He nodded slowly. "Perhaps I lied."

"Perhaps, when you're in prison, I'll come visit you."

He grinned, a smile almost identical to her own. "Perhaps, when my enemies kill you, I shall visit your grave."

"Perhaps I'll be leaving now," she replied as she stood, again interrupting the sermon. Vic wrapped an arm around her waist, guiding a softly smiling Helena into the aisle and toward the door.

"Already tired of poking the sleeping lion?"

"I think I've gotten their attention," she replied, watching as again whispers fluttered about and notes were taken. "Now, we just wait to see if they take the bait."

"Did Don Panessa understand the message?"

Helena brushed Vic's cheek with a kiss before sliding into the car. "I hope so."


	11. Guiseppe

**Chapter Eleven: Guiseppe**

* * *

"What was my favorite color as a child?"

"Blue."

"What did I want to be?"

"The first Lady President, a choice highly ironic given your childhood."

"What did my father give me on my fifth birthday?"

"A shiny new tricycle; pink with blue ribbons on the handle."

"That's what he gave me at the party.
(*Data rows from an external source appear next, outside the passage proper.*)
import Mathlib
import Literature.RingTheory.Binomial.BinomialSeriesRootDenominators
import Literature.RingTheory.PowerSeries.DenominatorTypeInversion
import HarnessLib

/-!
# The denominator type of `x(t)` when `x(t)^N ∈ ℤ⟦t⟧` (CDT §2.1, proof of Lemma 2.1.1, `p = x^N`)

`Literature/RingTheory/PowerSeries/NthRootDenominatorType.lean`. Everything here is PROVED (no
definition, no named fact). In the proof of Lemma 2.1.1 of F. Calegari, V. Dimitrov, Y. Tang,
*The unbounded denominators conjecture* (J. Amer. Math. Soc. **38** (2025), 627–702;
arXiv:2109.09040), §2.1, the integrality condition `p(x(t)) ∈ ℤ⟦t⟧` for `x(t) ∈ t + t²ℚ⟦t⟧` is
shown to entail `x(t) ∈ t + (t²/M) ℤ⟦t/M⟧`: "the binomial expansion gives
`(1+u)^{1/N} = ∑ binom(1/N, n) uⁿ ∈ ℤ⟦u/N²⟧`, by a simple denominator estimate. With our
assumptions … `y(t) … = tᴺ + c⁻¹tᴺ⁺¹ℤ⟦t⟧` and hence `ζ y(t)^{1/N} = t (1 + b₁t/c + b₂t²/c + ⋯)^{1/N}`
… the binomial expansion gives `ζ y(t)^{1/N} ∈ ℤ⟦t/(cN²)⟧` …". For `p(x) = xᴺ` (the case of the
unbounded denominators conjecture, where `y = xᴺ`, `c = 1` and Eisenstein's theorem is not
needed) we prove exactly this: if `x ∈ t + t²ℚ⟦t⟧` and `x(t)ᴺ ∈ ℤ⟦t⟧`, then
`x(t) = M · w(t/M)` with `M = N²` and `w ∈ T + T²ℤ⟦T⟧` (`exists_denominatorType_of_pow_eq_map`),
the shape consumed by `Literature.RingTheory.PowerSeries.rescale_mem_range_of_subst_mem_range`.
Ingredients: uniqueness of `N`-th roots with constant term `1` in `ℚ⟦t⟧`
(`eq_of_pow_eq_of_constantCoeff_eq_one`), Mathlib's binomial series
(`PowerSeries.binomialSeries`, `(binomialSeries ℚ N⁻¹)ᴺ = 1 + X`), and the denominator estimate
`binom(1/N, n) N²ⁿ ∈ ℤ` (`Literature.RingTheory.Binomial.binomialSeries_inv_rescale_mem_range`).

## References

* [CalegariDimitrovTang2025] F. Calegari, V. Dimitrov, Y. Tang, The unbounded denominators
  conjecture, J. Amer. Math. Soc. 38 (2025), no. 3, 627–702, §2.1, proof of Lemma 2.1.1 (second
  paragraph); arXiv:2109.09040.
-/

noncomputable section

open PowerSeries Finset

namespace Literature.RingTheory.PowerSeries

/-! ### 1. Generalities -/

section general

variable {R : Type*} [CommRing R]

/-- Substituting a series without constant term does not change the constant coefficient.
[folklore] -/
theorem constantCoeff_subst_of_constantCoeff_eq_zero {a : PowerSeries R} (ha : constantCoeff a = 0)
    (f : PowerSeries R) : constantCoeff (f.subst a) = constantCoeff f := by
  rw [← coeff_zero_eq_constantCoeff_apply, ← coeff_zero_eq_constantCoeff_apply,
    coeff_subst' (HasSubst.of_constantCoeff_zero' ha), finsum_eq_single _ 0]
  · simp
  · intro d hd
    rw [coeff_zero_eq_constantCoeff_apply, map_pow, ha, zero_pow hd, smul_zero]

/-- Rescaling commutes into the substituend: `f(a)(rT) = f(a(rT))`. [folklore] -/
theorem rescale_subst_comm {K : Type*} [Field K] (r : K) {a : PowerSeries K}
    (ha : constantCoeff a = 0) (f : PowerSeries K) :
    rescale r (f.subst a) = f.subst (rescale r a) := by
  have has : HasSubst a := HasSubst.of_constantCoeff_zero' ha
  have hra0 : constantCoeff (rescale r a) = 0 := by
    rw [← coeff_zero_eq_constantCoeff_apply, coeff_rescale, pow_zero, one_mul,
      coeff_zero_eq_constantCoeff_apply, ha]
  have hras : HasSubst (rescale r a) := HasSubst.of_constantCoeff_zero' hra0
  ext n
  rw [coeff_rescale, coeff_subst' has, coeff_subst' hras, mul_finsum]
  refine finsum_congr fun d ↦ ?_
  rw [← map_pow, coeff_rescale, smul_eq_mul, smul_eq_mul]
  ring

/-- `g(T/r)(r W) = g(W)`. [folklore] -/
theorem rescale_inv_subst_smul {K : Type*} [Field K] {r : K} (hr : r ≠ 0) {W : PowerSeries K}
    (hW : constantCoeff W = 0) (g : PowerSeries K) :
    (rescale r⁻¹ g).subst (r • W) = g.subst W := by
  have hWs : HasSubst W := HasSubst.of_constantCoeff_zero' hW
  have hrWs : HasSubst (r • W) := hasSubst_smul hW r
  ext n
  rw [coeff_subst' hrWs, coeff_subst' hWs]
  refine finsum_congr fun d ↦ ?_
  rw [coeff_rescale, smul_pow, PowerSeries.coeff_smul, smul_eq_mul, smul_eq_mul, smul_eq_mul,
    inv_pow]
  field_simp

/-- Powers of the binomial series: `B(r)ᵏ = B(k r)`. [folklore] -/
theorem binomialSeries_pow (r : ℚ) (k : ℕ) :
    (PowerSeries.binomialSeries ℚ r) ^ k = PowerSeries.binomialSeries ℚ ((k : ℚ) * r) := by
  induction k with
  | zero => simp
  | succ k ih => rw [pow_succ, ih, ← PowerSeries.binomialSeries_add, Nat.cast_succ, add_mul, one_mul]

/-- `(B(1/N))ᴺ = 1 + X`. [folklore] -/
theorem binomialSeries_inv_pow {N : ℕ} (hN : N ≠ 0) :
    (PowerSeries.binomialSeries ℚ ((N : ℚ)⁻¹)) ^ N = 1 + X := by
  rw [binomialSeries_pow, mul_inv_cancel₀ (by exact_mod_cast hN : (N : ℚ) ≠ 0),
    show (1 : ℚ) = ((1 : ℕ) : ℚ) by norm_num, PowerSeries.binomialSeries_nat, pow_one]

/-- **Uniqueness of `N`-th roots with constant term `1`** in `K⟦t⟧`, `char K = 0`. [folklore] -/
theorem eq_of_pow_eq_of_constantCoeff_eq_one {K : Type*} [Field K] [CharZero K] {N : ℕ} (hN : N ≠ 0)
    {y y' : PowerSeries K} (hy : constantCoeff y = 1) (hy' : constantCoeff y' = 1)
    (h : y ^ N = y' ^ N) : y = y' := by
  have hS := geom_sum₂_mul y y' N
  rw [h, sub_self] at hS
  have hS0 : (∑ i ∈ range N, y ^ i * y' ^ (N - 1 - i)) ≠ 0 := by
    intro h0
    have h1 := congrArg constantCoeff h0
    rw [map_sum, map_zero] at h1
    simp only [map_mul, map_pow, hy, hy', one_pow, mul_one, sum_const, card_range,
      nsmul_eq_mul] at h1
    exact hN (by exact_mod_cast h1)
  exact sub_eq_zero.mp ((mul_eq_zero.mp hS).resolve_left hS0)

end general

/-! ### 2. The denominator type of `x` from `xᴺ ∈ ℤ⟦t⟧` -/

/-- **`x ∈ t + t²ℚ⟦t⟧` with `x(t)ᴺ ∈ ℤ⟦t⟧` has denominator type `N²`**:
`x(t) = N² · w(t/N²)` for some `w ∈ T + T²ℤ⟦T⟧` — i.e. `x(t) ∈ t + (t²/M)ℤ⟦t/M⟧`, `M = N²`
(CDT: "`(1+u)^{1/N} ∈ ℤ⟦u/N²⟧`, by a simple denominator estimate").
[cite: CalegariDimitrovTang2025, §2.1, proof of Lemma 2.1.1] -/
theorem exists_denominatorType_of_pow_eq_map {N : ℕ} (hN : 0 < N) {x : PowerSeries ℚ}
    (hx0 : constantCoeff x = 0) (hx1 : coeff 1 x = 1) {Gx : PowerSeries ℤ}
    (hGx : Gx.map (Int.castRingHom ℚ) = x ^ N) :
    ∃ w : PowerSeries ℤ, constantCoeff w = 0 ∧ coeff 1 w = 1 ∧
      x = ((N ^ 2 : ℕ) : ℚ) • (PowerSeries.subst (((N ^ 2 : ℕ) : ℚ)⁻¹ • (X : PowerSeries ℚ))
        (PowerSeries.map (Int.castRingHom ℚ) w) : PowerSeries ℚ) := by
  have hN0 : N ≠ 0 := hN.ne'
  -- the denominator estimate for the binomial series (W23), before any abbreviation
  obtain ⟨gz, hgz⟩ := Literature.RingTheory.Binomial.binomialSeries_inv_rescale_mem_range hN0
  set M : ℚ := ((N ^ 2 : ℕ) : ℚ) with hM
  have hMN : M = (N : ℚ) ^ 2 := by rw [hM]; push_cast; ring
  have hM0 : M ≠ 0 := by rw [hMN]; exact pow_ne_zero 2 (by exact_mod_cast hN0)
  set b : PowerSeries ℚ := PowerSeries.binomialSeries ℚ ((N : ℚ)⁻¹) with hb
  rw [← hMN] at hgz
  /- `x = t · y`, `y ∈ 1 + tℚ⟦t⟧` -/
  set y : PowerSeries ℚ := PowerSeries.mk fun n ↦ coeff (n + 1) x with hy
  have hxy : x = X * y := by
    have h := eq_X_mul_shift_add_const x
    rw [hx0, map_zero, add_zero] at h
    exact h
  have hy0 : constantCoeff y = 1 := by
    rw [← coeff_zero_eq_constantCoeff_apply, hy, coeff_mk, zero_add, hx1]
  /- `yᴺ = 1 + U(t)` with `U ∈ tℤ⟦t⟧` -/
  set Hz : PowerSeries ℤ := PowerSeries.mk fun n ↦ coeff (n + N) Gx with hHz
  have hHzmap : Hz.map (Int.castRingHom ℚ) = y ^ N := by
    ext n
    rw [coeff_map, hHz, coeff_mk]
    have h := congrArg (coeff (n + N)) hGx
    rw [coeff_map, hxy, mul_pow, coeff_X_pow_mul] at h
    exact h
  have hHz0 : constantCoeff Hz = 1 := by
    have h := congrArg (coeff 0) hHzmap
    rw [coeff_map, coeff_zero_eq_constantCoeff_apply, coeff_zero_eq_constantCoeff_apply, map_pow,
      hy0, one_pow, eq_intCast] at h
    exact_mod_cast h
  set U : PowerSeries ℤ := Hz - 1 with hU
  have hU0 : constantCoeff U = 0 := by rw [hU, map_sub, hHz0, map_one, sub_self]
  set V : PowerSeries ℚ := U.map (Int.castRingHom ℚ) with hV
  have hyN : y ^ N = 1 + V := by
    rw [hV, hU, map_sub, map_one, hHzmap, add_sub_cancel]
  have hV0 : constantCoeff V = 0 := by
    rw [hV, ← coeff_zero_eq_constantCoeff_apply, coeff_map, coeff_zero_eq_constantCoeff_apply, hU0,
      map_zero]
  have hVs : HasSubst V := HasSubst.of_constantCoeff_zero' hV0
  /- the binomial `N`-th root `y' = B(1/N)(V)` equals `y` -/
  set y' : PowerSeries ℚ := b.subst V with hy'
  have hy'N : y' ^ N = 1 + V := by
    rw [hy', ← PowerSeries.subst_pow hVs, hb, binomialSeries_inv_pow hN0,
      ← PowerSeries.coe_substAlgHom hVs, map_add, map_one, PowerSeries.coe_substAlgHom,
      PowerSeries.subst_X hVs]
  have hy'0 : constantCoeff y' = 1 := by
    rw [hy', constantCoeff_subst_of_constantCoeff_eq_zero hV0, hb,
      PowerSeries.binomialSeries_constantCoeff]
  have hyy' : y = y' :=
    eq_of_pow_eq_of_constantCoeff_eq_one hN0 hy0 hy'0 (by rw [hyN, hy'N])
  /- denominators: `y(M t) = gz(Ũ(t))` with `gz, Ũ ∈ ℤ⟦t⟧`, `M = N²` -/
  set Ut : PowerSeries ℤ := PowerSeries.mk fun n ↦ ((N ^ 2 : ℕ) : ℤ) ^ (n - 1) * coeff n U
    with hUt
  have hUt0 : constantCoeff Ut = 0 := by
    rw [← coeff_zero_eq_constantCoeff_apply, hUt, coeff_mk, coeff_zero_eq_constantCoeff_apply, hU0,
      mul_zero]
  have hUts : HasSubst Ut := HasSubst.of_constantCoeff_zero' hUt0
  have hUtQ0 : constantCoeff (Ut.map (Int.castRingHom ℚ)) = 0 := by
    rw [← coeff_zero_eq_constantCoeff_apply, coeff_map, coeff_zero_eq_constantCoeff_apply, hUt0,
      map_zero]
  -- `V(M t) = M · Ũ(t)`
  have hF1 : rescale M V = M • Ut.map (Int.castRingHom ℚ) := by
    ext n
    simp only [coeff_rescale, PowerSeries.coeff_smul, coeff_map, hUt, coeff_mk, hV, smul_eq_mul,
      eq_intCast, Int.cast_mul, Int.cast_pow, Int.cast_natCast]
    rcases Nat.eq_zero_or_pos n with hn | hn
    · subst hn
      rw [coeff_zero_eq_constantCoeff_apply, hU0]
      simp
    · obtain ⟨k, rfl⟩ : ∃ k, n = k + 1 := ⟨n - 1, by omega⟩
      rw [Nat.add_sub_cancel, hM]
      push_cast
      ring
  -- `b = gz(t/M)`
  have hbg : b = rescale M⁻¹ (gz.map (Int.castRingHom ℚ)) := by
    rw [hgz, rescale_rescale, mul_inv_cancel₀ hM0, rescale_one, RingHom.id_apply]
  have hF3 : rescale M y' = PowerSeries.map (Int.castRingHom ℚ) (gz.subst Ut) := by
    rw [hy', rescale_subst_comm M hV0 b, hF1, hbg, rescale_inv_subst_smul hM0 hUtQ0,
      ← map_subst' hUts]
  have hresc_y : rescale M y = PowerSeries.map (Int.castRingHom ℚ) (gz.subst Ut) := by
    rw [hyy', hF3]
  have hgz0 : constantCoeff gz = 1 := by
    have h := congrArg (coeff 0) hgz
    rw [coeff_map, coeff_rescale, pow_zero, one_mul, coeff_zero_eq_constantCoeff_apply,
      coeff_zero_eq_constantCoeff_apply, PowerSeries.binomialSeries_constantCoeff, eq_intCast] at h
    exact_mod_cast h
  /- the series `w = T · gz(Ũ(T))` -/
  refine ⟨X * gz.subst Ut, ?_, ?_, ?_⟩
  · rw [map_mul, constantCoeff_X, zero_mul]
  · rw [show (1 : ℕ) = 0 + 1 from rfl, coeff_succ_X_mul, coeff_zero_eq_constantCoeff_apply,
      constantCoeff_subst_of_constantCoeff_eq_zero hUt0, hgz0]
  · rw [← rescale_eq_subst, map_mul, map_X, map_mul (rescale M⁻¹), rescale_X, ← hresc_y,
      rescale_rescale, mul_inv_cancel₀ hM0, rescale_one, RingHom.id_apply, hxy, smul_eq_C_mul,
      ← mul_assoc, ← mul_assoc, ← map_mul, mul_inv_cancel₀ hM0, map_one, one_mul]

end Literature.RingTheory.PowerSeries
What'd he give me in private?"

"A knife, retractable, with only a two-inch blade. When he gave it to you, he told you that no matter what your age, there's always someone trying to cut you down. Cut first, or be cut."
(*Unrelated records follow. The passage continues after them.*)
import Summits.HubbardSuperconductivity.HubbardSuperconductivity.Theorems.AnisotropyChordTransferFibre3FinXBSym

/-!
# Route `AnisotropyChord` / H0 rotor rung: FIN combined (rows `N₁` + C) certificate at `L = 14` — cell facts, part `eo`

Kernel facts `xbcCellAny 14 (49/50) 20 la lb (c, bn) = true` (via the symmetric-table evaluator `xbcCellAnyW` of `…FinXBSym`: `rw [← xbcCellAnyW_eq]; decide +kernel`, zero data) for 1 λ-cells of the per-`L` cover
(`…FinXCCover.xbcCheck`; cell design: p3 g6 (g5 generator) scratch `xbc_design.py`, mirrors `xb_mirror.py`/`xc_mirror.py`); assembled in `…FinXBCFourteen`.
Prover seat `hubbard-h0-rotor-p3` g5; helper for piece A = stmt-HubbardSuperconductivity-23918 of rung 19089 (`--supports`, helper class).
WHAT THIS IS NOT: nothing here proves superconductivity in the Hubbard model (rotor TARGET as worded stays FALSE, g15 verdict); kernel facts for the FIN certificate of two hypotheses (rows `N₁`, C) of ONE conditional reduction.  Tree imports only; no sorry, no new axioms.
-/

set_option linter.dupNamespace false

namespace Summit.HubbardSuperconductivity.HubbardSuperconductivity.Theorems.AnisotropyChord.Transfer.Fibre3

namespace FinXB

set_option maxHeartbeats 4000000 in
/-- kernel fact: cell 158 at `L = 14` (certified, c = (1/2 : ℚ), b = 29/20). [folklore] -/
theorem xbc14_158 : xbcCellAny 14 (49/50 : ℚ) 20 12174961734601585 12321061275416805 ((1/2 : ℚ), (29 : ℕ)) = true := by
  rw [← xbcCellAnyW_eq]
  decide +kernel

end FinXB

end Summit.HubbardSuperconductivity.HubbardSuperconductivity.Theorems.AnisotropyChord.Transfer.Fibre3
Helena sat up from where she reclined in Vic's arms, idly watching _Goodfellas_ with her de-masked boyfriend. "You literally do know every detail of my childhood," she noted with wonder, reaching for the popcorn. Whereas most people in the knowledge of such a large breach of privacy would scorn Question, and generally berate him, Helena took it with a grain of salt and a small kiss, well aware that he'd feel the need to research her thoroughly before even contemplating approaching her, whether it be professional or personally.

Vic smiled and pulled her close as she relaxed back into his arms, tucking her head under his chin and enjoying the simple pleasure of being alone with the love of his life. It was still Sunday, barely hours after the small anti-showdown between herself and her Uncle, and in the spirit of the day, they were watching one of the best Mafia films ever created. "I know every detail of your childhood, Batman's childhood, Blue Beetle's childhood, and even Superman's childhood. By the way, that includes his early years on Krypton."

"How did you manage that, you super genius you?" She asked, sliding her arms around his neck so as to better layer his stubble-lined jaw with popcorn flavored kisses.

Vic turned his face so that his lips brushed her's. "I made a deal with Brainiac."

She froze, her eyes clashing with his, the movie forgotten. "Seriously?"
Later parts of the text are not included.